Une Star, Une Histoire:
Romy Schneider, les drames de sa vie
Emission/ chaîne: 50 min Inside / TF1
Date de diffusion: 24 décembre 2016
Durée: 12 min 33 sec
Pays: France
Description: Romy Schneider, l’une des actrices préférées des Français, une femme libre dont la vie ressemble à un film. Princesse ingénue sous les traits de Sissi, femme sensuelle et glamour dans "La Piscine" aux côtés d'Alain Delon. Romy Schneider: une actrice sublime, consumée par ses rôles, une femme fragile et attachante, dont la vie fut jalonnée de drames.
Intervenants:
Catherine Schwaab: rédactrice en chef Paris Match
Bernard Pascuito: biographe
Guillaume Evin: biographe
Alain Terzian: producteur
Alain Page: écrivain et scénariste de "La Piscine"
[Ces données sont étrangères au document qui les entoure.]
import Summits.KontsevichZagierPeriods.KontsevichZagierPeriods.Theorems.HurwitzMicroSectorsHurwitzSectorComplementStubLadderDescentSteps
import Summits.KontsevichZagierPeriods.KontsevichZagierPeriods.Theorems.HurwitzMicroSectorsHurwitzSectorComplementStubLadderEngine

/-!
# `HurwitzSectorComplement` (stmt-KontsevichZagierPeriods-14341), line `chebyshev-level-deformation`,
# stub S3 `stub_ladderDescent` — the descent (siege k2: induction on the odd box dimension)

Def-free; proves the registered stub S3 BY NAME AND SIGNATURE from the landed parts 1–3
(`…StubLadderDescentAlgebra/Engine/Steps`): `step_U` (`𝔘_{m+2,·} ⇐ 𝔗_{m+1,·}`, one U-step of the engine),
`step_odd` (`𝔘_{N+1,·} ⟹ 𝔘_{N+3,·}` through `𝔗_{N+2,·}`, `ζ_{N+2}` = the ladder at `v₀ = 1` plus the level-4
sector reduction — the one-variable dilation algebra that also closes `SectorTwoSix` — and the arcs S2a),
`uFamily_odd` (induction on `N` from the bottom cell S2b), then (C3) `step_zeta`, (C4) `conc_inv`, (C1) `conc_T`,
(C2) `ladder_U0` + `step_T`. Bernoulli parity closes the induction (T-objects in even, U-objects in odd box
dimension; only U-objects reach `m = 1`). Registered sub-goal: `ladderDescent_uDescent` (the U-step, with the
landed engine `stub_ladderEngine`). References: M. Kontsevich, D. Zagier, *Periods* (2001), §1.2.
-/

noncomputable section

open Set MeasureTheory
open scoped BigOperators
open Literature.NumberTheory.Transcendental
open Literature.ModelTheory.ExponentialFields (IsSemialgebraic)

namespace Summit.KontsevichZagierPeriods.Theorems.HurwitzMicroSectorsHurwitzSectorComplement

namespace LadderDescentK2

open LadderDescent

/-- The family of U-objects `𝔘_{n,k+1}` (all `k`, all cyclotomic `v₀ = tan(πj/L)`) "lies in `ℚ·𝔭`",
transported along a propositional equality `n = n'` of box dimensions. [folklore] -/
theorem uFamily_congr (n n' : ℕ) (h : n = n')
    (H : ∀ (k j L : ℕ), 0 < j → 2 * j < L → ∀ (r : KZ.IntegralRep (n + (k + 1))),
      r.domain = {z | (∀ i : Fin n, z (Fin.castAdd (k + 1) i) ∈ Set.Ioo (0:ℝ) 1) ∧
        (∀ i : Fin (k + 1), 0 < z (Fin.natAdd n i) ∧ z (Fin.natAdd n i) < Real.tan (Real.pi * j / L)) ∧
        (∀ i i' : Fin (k + 1), i < i' → z (Fin.natAdd n i) < z (Fin.natAdd n i'))} →
      Set.EqOn r.integrand (fun z => (∏ i : Fin (k + 1), 2 / (1 + (z (Fin.natAdd n i)) ^ 2)) *
        (2 * z (Fin.natAdd n 0) /
          ((1 - ∏ i : Fin n, z (Fin.castAdd (k + 1) i)) ^ 2 + (z (Fin.natAdd n 0)) ^ 2 * (1 + ∏ i : Fin n, z (Fin.castAdd (k + 1) i)) ^ 2))) r.domain →
      ∃ q : ℚ, ∀ (s : KZ.IntegralRep (n + (k + 1))), s.domain = {x | ∀ i, x i ∈ Set.Ioo (0:ℝ) 1} →
        Set.EqOn s.integrand (fun x => (q : ℝ) * ∏ i, 2 / (1 + (x i) ^ 2)) s.domain →
        KZ.Equivalent r s) :
    ∀ (k j L : ℕ), 0 < j → 2 * j < L → ∀ (r : KZ.IntegralRep (n' + (k + 1))),
      r.domain = {z | (∀ i : Fin n', z (Fin.castAdd (k + 1) i) ∈ Set.Ioo (0:ℝ) 1) ∧
        (∀ i : Fin (k + 1), 0 < z (Fin.natAdd n' i) ∧ z (Fin.natAdd n' i) < Real.tan (Real.pi * j / L)) ∧
        (∀ i i' : Fin (k + 1), i < i' → z (Fin.natAdd n' i) < z (Fin.natAdd n' i'))} →
      Set.EqOn r.integrand (fun z => (∏ i : Fin (k + 1), 2 / (1 + (z (Fin.natAdd n' i)) ^ 2)) *
        (2 * z (Fin.natAdd n' 0) /
          ((1 - ∏ i : Fin n', z (Fin.castAdd (k + 1) i)) ^ 2 + (z (Fin.natAdd n' 0)) ^ 2 * (1 + ∏ i : Fin n', z (Fin.castAdd (k + 1) i)) ^ 2))) r.domain →
      ∃ q : ℚ, ∀ (s : KZ.IntegralRep (n' + (k + 1))), s.domain = {x | ∀ i, x i ∈ Set.Ioo (0:ℝ) 1} →
        Set.EqOn s.integrand (fun x => (q : ℝ) * ∏ i, 2 / (1 + (x i) ^ 2)) s.domain →
        KZ.Equivalent r s := by
  subst h; exact H
import Literature.MathematicalPhysics.QuantumFieldTheory.Balaban1983to89.Node00.Record13
import HarnessLib

/-!
# BalabanLadder ∕ UV — Track A's output ONE LINE BEFORE the Stage-0 projection, RE-KEYED to the v1.2 SEPARATED-RANGE record (`Provisos₁₃Sep`)

OS-ASSEMBLY BOOKKEEPING (cell `ym-fleet`, seat `ym-osasm-p1`, director-ym R136 (iii); `--supports stmt-QuantumFields-19351` = the spine crux
`Summit.QuantumFields.YangMills.Theses.BalabanLadder.UV`, binder `hUV` of `BalabanLadder.closes`).  DEFINITIONS ONLY (two `Prop`s, parametric in the
group rank `N`); nothing of Bałaban's is asserted; COUNT-NEUTRAL.  The `Provisos₁₃Sep` twin of `Theorems/BalabanLadderUVRecord13Defs.lean` (p489475):
SAME shapes, tokens re-keyed `Provisos₁₃ ↦ Provisos₁₃Sep`, `datumOfRecord₁₃ ↦ datumOfRecord₁₃Sep`, `IsRecordOfRecord₁₃C ↦ IsRecordOfRecord₁₃CSep`.

WHY.  `Node00/Record13.lean` v1.2 (def-T, DEPRECATE-AND-ADD, director-ym ★★ LINE №136–№138, plan g67 ACK-138): the v1.1 proviso structure `Provisos₁₃`
demands the background row `bg` at EVERY nested sequence of record, separated or not, which is print-STRONGER than [15] Thm 1 (it gives the row only on
(2.18)-separated sequences) — LOCATED-P11-SEQ.  v1.2 adds the guarded structure `Stage13Params.Provisos₁₃Sep` (support guard via `Sect2.SeqSeparated`),
the datum `Node00.datumOfRecord₁₃Sep`, the record class `Node00.IsRecordOfRecord₁₃CSep`, the one-way maps `Provisos₁₃.toSep` ∕ `IsRecordOfRecord₁₃C.toSep`
and the `rfl` bridge `datumOfRecord₁₃Sep_toSep`; the Track-A detail route `route-QuantumFields-BalabanUVNodes` re-keys its four items to the new proviso name
at rev 18 (the ‴ four 19909–19912 → aside; four ⁗ items; `closes` re-keyed).  This file NAMES the conjunction that re-keyed `closes` holds one line before
its Stage-0 projection, in the two currencies in use:

* `UVAtParams13Sep N` — θ-keyed: `∀ F, ∃ θ (h : θ.Provisos₁₃Sep F N), (ZtUnity ∧ SlotsNondegenerate₁₃) ∧ Admissible ∧ (B) ∧ window(K ≥ 1) ∧ END ∧ NE7`
  at `Node00.datumOfRecord₁₃Sep F N θ h`;
* `UVAtRecord13CSep N` — (D, w)-keyed: `∀ F, ∃ D w, Node00.IsRecordOfRecord₁₃CSep F N D w ∧ (B) ∧ window(K ≥ 1) ∧ END ∧ NE7`.

The kernels (`Theorems/BalabanLadderUVRecord13Sep.lean`) prove: the four re-keyed texts (`2 ↦ N`, INLINE) ⇒ `UVAtParams13Sep N`; θ ⇒ (D, w); both ⇒ the
Stage-0 text (at `N = 2` the CURRENT body of `BalabanLadder.UV`); the v1.1 packages ⇒ the v1.2 packages (`Provisos₁₃.toSep`, same datum by `rfl`); the T⁴
apex at the pinned record.  ROUTE-INDEPENDENT BY DESIGN: no `Theses` import, no module in a route's cone.  HONEST FRAMING: names for HYPOTHESES of a
conditional chain (0∕6 spine legs discharged); one finite four-torus programme per family at fixed ε; NOT infinite volume, NOT OS on ℝ⁴, NOT a mass gap,
NOT Clay.
-/

set_option autoImplicit false

namespace Summit.QuantumFields.YangMills.Cruxes.UV.Record13Sep

open Literature.MathematicalPhysics.QuantumFieldTheory.Balaban1983to89
open Literature.MathematicalPhysics.QuantumFieldTheory.Balaban1983to89.T4Continuum

/-- **TRACK A's UV PACKAGE AT THE PINNED STAGE-13 SEPARATED-RANGE RECORD (v1.2 `Provisos₁₃Sep`), θ-KEYED** (`SU(N)`; the spine's is `N = 2`): on every four-torus family some admissible
Stage-13 parameter tuple `θ` satisfying its displayed provisos `h`, with print's partition of unity and non-degenerate present slots (torus-guarded),
whose datum of record `Node00.datumOfRecord₁₃Sep F N θ h` carries [III]'s end statement (B) as printed, the non-vacuity coupling window with `K ≥ 1`,
endpoint existence of its coupling flow ([I] Thm 2, endpoint half) and the hybrid-NE7 spine under it.  Verbatim the conjunction the detail route's
rev-18 `closes` holds after feeding K1⁗'s record to K2⁗ and K3⁗ and before projecting to Stage 0.  OPEN as a whole; never asserted. -/
def UVAtParams13Sep (N : ℕ) [NeZero N] : Prop :=
  ∀ F : T4Family, ∃ (θ : Node00.Stage13Params F N) (h : θ.Provisos₁₃Sep F N),
    (θ.ZtUnity F N ∧ θ.SlotsNondegenerate₁₃ F N) ∧ θ.Admissible F N ∧
    B16.EndStatementBPrinted (Node00.datumOfRecord₁₃Sep F N θ h).C ∧
    (∃ γ₁ : ℝ, 0 < γ₁ ∧ ∀ γ : ℝ, 0 < γ → γ ≤ γ₁ →
      ∃ P : B12.RunParams, 1 ≤ P.K ∧ ((Node00.datumOfRecord₁₃Sep F N θ h).C P).flow.InInterval γ P.K) ∧
    DagBinding.EndpointExistence (Node00.datumOfRecord₁₃Sep F N θ h).C.toB12 ∧
    T4ApexHybrid.HybridNE7Under (Node00.datumOfRecord₁₃Sep F N θ h)
      (DagBinding.EndpointExistence (Node00.datumOfRecord₁₃Sep F N θ h).C.toB12)

/-- **TRACK A's UV PACKAGE AT A STAGE-13 SEPARATED-RANGE RECORD-OF-RECORD (v1.2 `IsRecordOfRecord₁₃CSep`), (D, w)-KEYED** (`SU(N)`): on every four-torus family some finite-ε datum `D` and world
`w` with `Node00.IsRecordOfRecord₁₃CSep F N D w` («(D, w) is the record, Stage 13»: `D = datumOfRecord₁₃ θ h` for admissible θ with provisos, `w` bound to
its construction), carrying (B) as printed, the `K ≥ 1` coupling window, endpoint existence and the hybrid-NE7 spine.  Implied by `UVAtParams13Sep N`
(the unity ∕ non-degeneracy clause is dropped — the record predicate does not carry it).  OPEN as a whole; never asserted. -/
def UVAtRecord13CSep (N : ℕ) [NeZero N] : Prop :=
  ∀ F : T4Family, ∃ (D : FiniteEpsData F (Matrix.specialUnitaryGroup (Fin N) ℂ)) (w : DagBinding.WorldP),
    Node00.IsRecordOfRecord₁₃CSep F N D w ∧ B16.EndStatementBPrinted D.C ∧
    (∃ γ₁ : ℝ, 0 < γ₁ ∧ ∀ γ : ℝ, 0 < γ → γ ≤ γ₁ → ∃ P : B12.RunParams, 1 ≤ P.K ∧ (D.C P).flow.InInterval γ P.K) ∧
    DagBinding.EndpointExistence D.C.toB12 ∧
    T4ApexHybrid.HybridNE7Under D (DagBinding.EndpointExistence D.C.toB12)

end Summit.QuantumFields.YangMills.Cruxes.UV.Record13Sep
import Literature.MathematicalPhysics.QuantumFieldTheory.Balaban1983to89.Node00.RateRecordW1Maps

/-!
# NODE 00 — THE HISTORY RECURSION OF RECORD: run lengths, and W1's (2.13)–(2.14) terms GENERATED step by step from
the last coupling and the older terms

Fourth module of the definer seat `pub-ymgap-node00-def-W1` (g4; §4 added by g5 as v1.2), after `Node00.HistoryTermsOfRecord` (g0: the OBJECT — W1's one-step cluster data
`W1.ClusterStep`, the towers `W1.ClusterTower`, the terms `W1.termC S j X g φ = E^{(j)}(X; g₀,…,g_{j−1}; φ)`, (2.13) DEFINITIONAL as `B13Resummation.locE`),
`Node00.RateRecordW1Reading` (g2: `W1.LevelPairing` ∕ `W1.ReadingData` ∕ the termless tower) and `Node00.RateRecordW1Maps` (g3: the pairing and the
reading OF RECORD, the small-field-tower dictionary).  Those modules type the terms of ONE step as DATA reading the whole young-coupling prefix
`(g₀, …, g_k)`; two things the record determines were left free, and both were asked for on the pub-ymgap bus by the live N22 seats:

* (§1) **RUN LENGTH.**  [I] (0.23)–(0.24): the run of `k` renormalization steps on the `k`-th torus creates terms at the creation steps `j = 1, …, k`
  and NO OTHERS («E_k = Σ_{j=1}^{k} E^{(j)}»).  g2∕g3's `ReadingData.ofRecord F M N S …` takes one full tower `S k : W1.ClusterTower (F.P k) 𝔸 M` per run
  length, so «no term after step `k`» is a property of the data, not a face (dag-n22-c g3 (J) «steps ≥ k of the run-length-k tower termless», dag-n22-e g3
  (K0) «k < j ⇒ Re E^{(j)}_{S k}(X; ·; ·) = 0», both carried as displayed hypotheses `hjunk`).  Here: the RUN-LENGTH TRUNCATION `truncRun K S` (steps
  `< K` kept, steps `≥ K` termless), the predicate `TermlessBeyond S K`, the towers of the runs of record `runTowers S k := truncRun k (S k)`, and the
  (J)∕(K0) literal PROVED for every reading datum whose towers are termless beyond the run length (`ReadingData.EA_eq_zero_of_termlessBeyond`) — in
  particular at `ReadingData.ofRecord F M N (runTowers S) …` (`ReadingData.EA_ofRecord_runTowers_eq_zero`); truncation preserves every clause of record
  stated of a tower (`termBound118_truncRun`, `termAnalytic_truncRun`, `termDerivBound_truncRun`, `smoothInLastOfRecord_truncRun`, `analyticInEachOfRecord_truncRun`,
  `analyticInLastOfRecord_truncRun`; eliminator `truncRun_cases`; and node N09's holomorphic currency: `eHoloAtTruncRun` ∕ `eHoloAtTruncRunZero` ∕
  `exists_eHoloAt_truncRun_of_lt` ∕ `exists_eHoloAt_truncRun` — a family of `EHoloAt`'s with uniform `(E₀, r)` on g3's `sfTowerOfRecord … S …` below the
  run length gives one on `… (truncRun K S) …` at every level), so
  `runTowers S` is a drop-in for `S` in the consumers' hypotheses.
* (§2–§3) **THE RECURSION.**  NODE-TABLE row N22: «wall = the one-step RG model W1 = [II] §2 (2.13)–(2.14) as a Lean OBJECT; FLAG: the history-dependence
  object is not in print».  In print the term created at step `k + 1` is a function of the LAST coupling `g_k` and of the OLDER TERMS `E^{(1)}, …, E^{(k)}`
  — and of the earlier couplings `g₀, …, g_{k−1}` ONLY THROUGH those:
  [I] (2.12)–(2.13) p.268 «The expression under the exponential is clearly a sum of two terms, one is connected with the expansion of the action
  −(1∕g_k²)A(U_k(V)) and the measure in (2.1), and we denote it by P^{(k)}(g_k, U_{k+1}, B), another is the expression in the curly bracket {…}. The
  integral in (2.12) defines the new term E^{(k+1)} in the inductive definition of the action A_{k+1} by the formula
  E^{(k+1)}(g_k, U_{k+1}) = log ∫ dμ_{C^{(k)}}(B) χ_k exp[P^{(k)}(g_k, U_{k+1}, B) + {…}]» (the curly bracket = the difference of two evaluations of the
  old action `E_k = Σ_{j≤k} Σ_X E^{(j)}(X)`, [I] (0.22)–(0.23) p.256 «The function E_k depends also on the effective coupling constants g₀, …, g_{k−1}»);
  [II] Lemma 2 (1.41) p.11 «The fluctuation field action is represented as the sum P^{(k)}(g_k, U_{k+1}, B) + {…} = Σ_{Y∈𝐃_k} V_k(Y, U_{k+1}, B)», the
  localization being performed TERM BY TERM on the old terms ((1.23) p.7: «It is a sum over all admissible □₀, Y₀, j and X»); and [II] §2 (2.14) p.15
  carries the potentials inside `exp[Σ_{Y∈𝐃} τ(Y) V_k(Y, B)]` of the generic term.  Here, hypothesis-schema style: the ONE-STEP GENERATOR
  `W1.StepGen P 𝔸 M k` = g0's `ClusterStep` with the generic (2.14) term typed as a function `T i t old φ` of the last coupling `t` (complex: [I] p.263
  «(or analytic)», p.266) and of the OLDER TERMS `old : W1.OlderTerms P 𝔸 M k` (the configuration functionals `E^{(j)}(Y; ·)`, `j ≤ k`); its one-step
  map `StepGen.E t old φ X` ((2.13) of the activities (2.11), DEFINITIONAL, the same `locE` literal as g0); the terms GENERATED BY THE RECURSION
  `recTerm G g (k+1) X φ = (G k).E (g k) (olderOf (recTerm G g) k) φ X` (`recTerm_succ` — THE display; well-founded recursion on the creation step, complex
  histories `g : ℕ → ℂ`); prefix dependence now a THEOREM of the recursion (`recTerm_congr_prefix`); the real reading `toClusterTower G : W1.ClusterTower P 𝔸 M`
  with `termC (toClusterTower G) j X g φ = recTerm G (↑g) j X φ` (`termC_toClusterTower`) — so every g0∕g2∕g3∕N18∕N22 statement over `ClusterTower` applies
  to generated towers verbatim; the family-level strong-induction scaffold through the step map (`recTerm_levelInduction`).
  §3 READS ROAD 3 OF N22 ON THE OBJECT («uniform-margin analyticity in the OLDER couplings — printed TYPE for the last only», N22-ROADS-CENSUS): two
  per-step schemas — `StepGen.AnalyticInLast` (the new term analytic in its last coupling, [I] p.263) and `StepGen.PropagatesAnalyticity` (analytic
  dependence on a parameter passes from the older terms to the new term — the (1.41)∘(2.14) mechanism, NOT PRINTED as a statement) — and an admissibility
  bookkeeping `RecAdmissible`, from which **analyticity of every term in EVERY young coupling** follows by strong induction on W1's recursion
  (`analyticInEach_recTerm`; older levels do not read the coupling being varied — `recTerm_congr_prefix` — or are analytic in it by induction), and its
  real-window reading `analyticInEachOfRecord_toClusterTower` = g0's `W1.AnalyticInEachOfRecord` ([I] p.266 «analytic functions of the effective coupling
  constants», typer NE-I's `AnalyticInEachCoupling266`) for the generated tower.  The schemas are asserted nowhere.
* (§4, v1.2) **THE SCHEMAS ASKED ONLY BELOW A RUN LENGTH** (dag-n22-e g4's socket, pub-ymgap bus 2026-08-27): the run of record on the `K`-th torus
  performs the steps `< K` only, so §3's hypotheses at the steps `≥ K` are «analyticity data about junk».  `RecAdmissibleBelow` (the bookkeeping at the
  steps `< K`), `analyticInLast_recTerm` (ONE step's (A-last) + bookkeeping ⟹ the new term analytic in its LAST coupling — [I] p.263's printed clause, no
  induction, no (A-prop)), `analyticInEach_recTerm_of_lt` (§3's induction with the bound threaded: levels `j ≤ K` from the schemas at the steps `k < K`),
  and the real-window readings for the generated tower (`analyticInLastOfRecord_toClusterTower`) and for the run towers `truncRun K (toClusterTower G)` ∕
  `runTowers (fun k ↦ toClusterTower (G k)) k` (`analyticInEachOfRecord_truncRun_toClusterTower_of_lt`, `analyticInLastOfRecord_truncRun_toClusterTower_of_lt`,
  `analyticInEachOfRecord_runTowers_toClusterTower`, `analyticInLastOfRecord_runTowers_toClusterTower`).

HONEST SCOPE.  Total definitions, `rfl` faces and proved glue (case splits on the run length, strong induction on the creation step, Mathlib's
`AnalyticOnNhd` calculus for the restriction to real couplings); 0 `sorry`, 0 `instance`, 0 `notation`, standard axioms.  NOTHING of [I]–[II] is
asserted: the generators `G`, the towers `S`, the admissible classes, the space tables and every schema are PARAMETERS ∕ HYPOTHESES.  The factorization of
the generic term through the potentials `V_k(Y, U_{k+1}, B)` of (1.41) (fluctuation field, Gaussian integrals, `Γ_k(Z₀, σ(Z))`) is NOT typed — `T`'s
dependence on the older terms is abstract (N10's Lemmas 1–3 ∕ NODE A own the integrand; g0's census V2 stands); the by-name reading of
`T4HistoryLipschitzRecursion`'s real-background channel shapes (`ChannelAdditive`, `OuterLipschitz`) on these complex objects is NOT an identity and is
not made.  Count-neutral: no node of the 27 is discharged by this file.

REPAIR CENSUS (typing variants tried).  V1 older terms as the full prefix-indexed history functional `(ℕ → ℝ) → …` inside `T` — rejected: it re-admits
the dependence on `g₀, …, g_{k−1}` the object is meant to exclude.  V2 structural recursion with a `Fin.snoc` accumulator of all levels `≤ k` — equivalent;
the well-founded form gives the display `recTerm_succ` as the equation lemma and is kept.  V3 real last coupling `t : ℝ` — rejected for §3: analyticity
in `g_k` and in the older couplings wants complex histories; the real tower is the reading `toClusterTower` at `↑g`.  V4 «no term after the run» as a
hypothesis field of `ReadingData` — rejected: it is a property of the truncated towers of record, proved (§1), and `ReadingData.ofRecord` keeps its
signature (consumers instantiate `S := runTowers S`).

References (TYPES and page anchors only): [I] = [Balaban1987RG1] T. Bałaban, *Renormalization group approach to lattice gauge field theories. I*,
Commun. Math. Phys. **109** (1987) 249–301 — (0.22)–(0.25) pp.256–257, (1.7) p.261, p.263, p.266, (2.12)–(2.13) p.268; [II] = [Balaban1988RG2Cluster]
*… II. Cluster expansions*, Commun. Math. Phys. **116** (1988) 1–22 — (1.23) p.7, (1.33)–(1.36) p.9, Lemma 2 (1.41)–(1.42) p.11, (2.9)–(2.14) pp.14–15;
[III] = [Balaban1988Convergent] (the frame of record, via `Node00.Sect2FrameOfRecord`).
-/

open scoped BigOperators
Jean-Pierre Lavoignat: biographe
Louis Bozon: ami de Marlene Dietrich
Retranscription:
Romy Schneider: "Qu'on me laisse enfin tranquille. Si on sait, vous savez, ce que certains soit disant photographes sont capable de faire - je pense que le public a le droit de le savoir - qu'on se déguise en infirmier pour photographier un enfant mort, qu'il y a une certaine presse qui achète et qui publie à la "une" comme on dit, ou est la morale, ou est le tact ?"
Voix Off: Nous sommes le 10 avril 1982, dans l'émission Champs Elysées présentée par Michel Drucker. Le public découvre une Romy Schneider digne, mais en colère, qui s'exprime pour la première fois, dix mois après la disparition tragique de son fils David.
Catherine Schwaab: "Elle était détruite, et elle souhaitait qu'on lui foute la paix."
Jean-Pierre Lavoignat: "Elle a l'impression d'être totalement traquée et de ne pas s'appartenir même dans les drames les plus intimes."
Voix off: Un cri de détresse, le deuil impossible d'une mère pour son fils mort seulement à 14 ans. La tragédie de trop, qui scelle le destin de l'actrice, une femme épuisée qui disparaîtra un mois plus tard. Romy Schneider, une vie émaillée de drames pour celle qui a connu l'une des plus belles carrières du cinéma.
Voix off: Quatorze ans plus tôt, ce 12 août 1968 à l'aéroport de Nice, les journalistes attendent Romy Schneider. Après son début de carrière triomphal avec Sissi, et la traversée du désert qui s'ensuit, à bientôt 30 ans, elle décide de reprendre en main son destin, et de faire son grand retour au cinéma.
Catherine Schwaab: Romy Schneider était en Allemagne, elle s'occupait de son fils et se morfondait un peu dans son pays.
Bernard Pascuito: Son mari de l'époque, l'acteur et metteur en scène allemand Harry Meyen, va refuser qu'elle tourne.
Guillaume Evin: Elle est un petit peu dans une prison dorée. C'est à dire qu'elle est "la femme de", ça ne lui suffit pas, elle aspire à retrouver la gloire, le frisson du tournage. Voilà, c'est une actrice en manque.
Voix off: Un retour sous les projecteurs mais surtout des retrouvailles avec Alain Delon. Dix ans plus tôt, c'est elle qui l'avait choisi comme partenaire alors qu'il était encore qu'un inconnu. Ils s'étaient aimés pendant cinq ans, avant qu'il ne la quitte. Et ironie de l'histoire, dix ans après leur rencontre, les rôles se sont inversés.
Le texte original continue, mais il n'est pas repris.